### [RECORD SET]
/-! ### The composition: stub₁ → stub₂ → stub₃ → the crux, by name -/

/-- **THE LINE'S COMPOSITION** (kernel-checked, no `sorry`): Lefschetz off the middle degree
(STUB 1), rigid ⟹ weakly absolute in the middle degree (STUB 2) and weakly absolute ⟹ algebraic
(STUB 3) imply the crux `RigidQbarClassesAlgebraic`.  Off the middle degree (`2k ≠ n`) STUB 1 gives
`algebraicClasses X k = ⊤`; in the middle degree the cases `k = 0` (`hodgeConjectureFor_codim_zero`:
`N⁰H⁰ = H⁰`) and `k = 1` (surfaces in `ℙ³`: `lefschetzOneOne_rational_holds`, the Lefschetz theorem
on `(1,1)`-classes, PROVED in the tree) are unconditional, and for `k ≥ 2` STUB 3 applies to the
weakly absolute class produced by STUB 2.  Hypotheses = the three stub statements BY NAME
(`Sig.stub_offMiddleDegrees`, `Sig.stub_rigidWeaklyAbsolute`, `Sig.stub_weaklyAbsoluteAlgebraic`);
conclusion = the route's crux decl BY NAME. [folklore] -/
theorem RigidQbarClassesAlgebraic_of :
    Sig.stub_offMiddleDegrees → Sig.stub_rigidWeaklyAbsolute → Sig.stub_weaklyAbsoluteAlgebraic →
      RigidQbarClassesAlgebraic := by
  intro h₁ h₂ h₃ n d X hX hF k c hc hkk hrig
  by_cases hkn : 2 * k = n
  · match k, c, hc, hkk, hrig, hkn with
    | 0, c, _, _, _, _ => exact hodgeConjectureFor_codim_zero c
    | 1, c, hc, hkk, _, _ => exact lefschetzOneOne_rational_holds hX.1 c hc hkk
    | k + 2, c, hc, hkk, hrig, hkn =>
      exact h₃ hX hF (k + 2) c hkn (Nat.le_add_left 2 k)
        (h₂ hX hF (k + 2) c hkn (Nat.le_add_left 2 k) hc hkk hrig)
  · rw [h₁ hX k hkn]
    exact Submodule.mem_top

/-- **The crux, closed modulo exactly the three registered stubs.** -/
theorem RigidQbarClassesAlgebraic_of_stubs : RigidQbarClassesAlgebraic :=
  RigidQbarClassesAlgebraic_of stub_offMiddleDegrees stub_rigidWeaklyAbsolute
    stub_weaklyAbsoluteAlgebraic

### [THE PROBLEM]
Using the records above, restate word for word the lines from the one with "middle degree the" through the one with "exact h₃ hX", both included.

### [TASK ANSWER]
`algebraicClasses X k = ⊤`; in the middle degree the cases `k = 0` (`hodgeConjectureFor_codim_zero`:
`N⁰H⁰ = H⁰`) and `k = 1` (surfaces in `ℙ³`: `lefschetzOneOne_rational_holds`, the Lefschetz theorem
on `(1,1)`-classes, PROVED in the tree) are unconditional, and for `k ≥ 2` STUB 3 applies to the
weakly absolute class produced by STUB 2.  Hypotheses = the three stub statements BY NAME
(`Sig.stub_offMiddleDegrees`, `Sig.stub_rigidWeaklyAbsolute`, `Sig.stub_weaklyAbsoluteAlgebraic`);
conclusion = the route's crux decl BY NAME. [folklore] -/
theorem RigidQbarClassesAlgebraic_of :
    Sig.stub_offMiddleDegrees → Sig.stub_rigidWeaklyAbsolute → Sig.stub_weaklyAbsoluteAlgebraic →
      RigidQbarClassesAlgebraic := by
  intro h₁ h₂ h₃ n d X hX hF k c hc hkk hrig
  by_cases hkn : 2 * k = n
  · match k, c, hc, hkk, hrig, hkn with
    | 0, c, _, _, _, _ => exact hodgeConjectureFor_codim_zero c
    | 1, c, hc, hkk, _, _ => exact lefschetzOneOne_rational_holds hX.1 c hc hkk
    | k + 2, c, hc, hkk, hrig, hkn =>
      exact h₃ hX hF (k + 2) c hkn (Nat.le_add_left 2 k)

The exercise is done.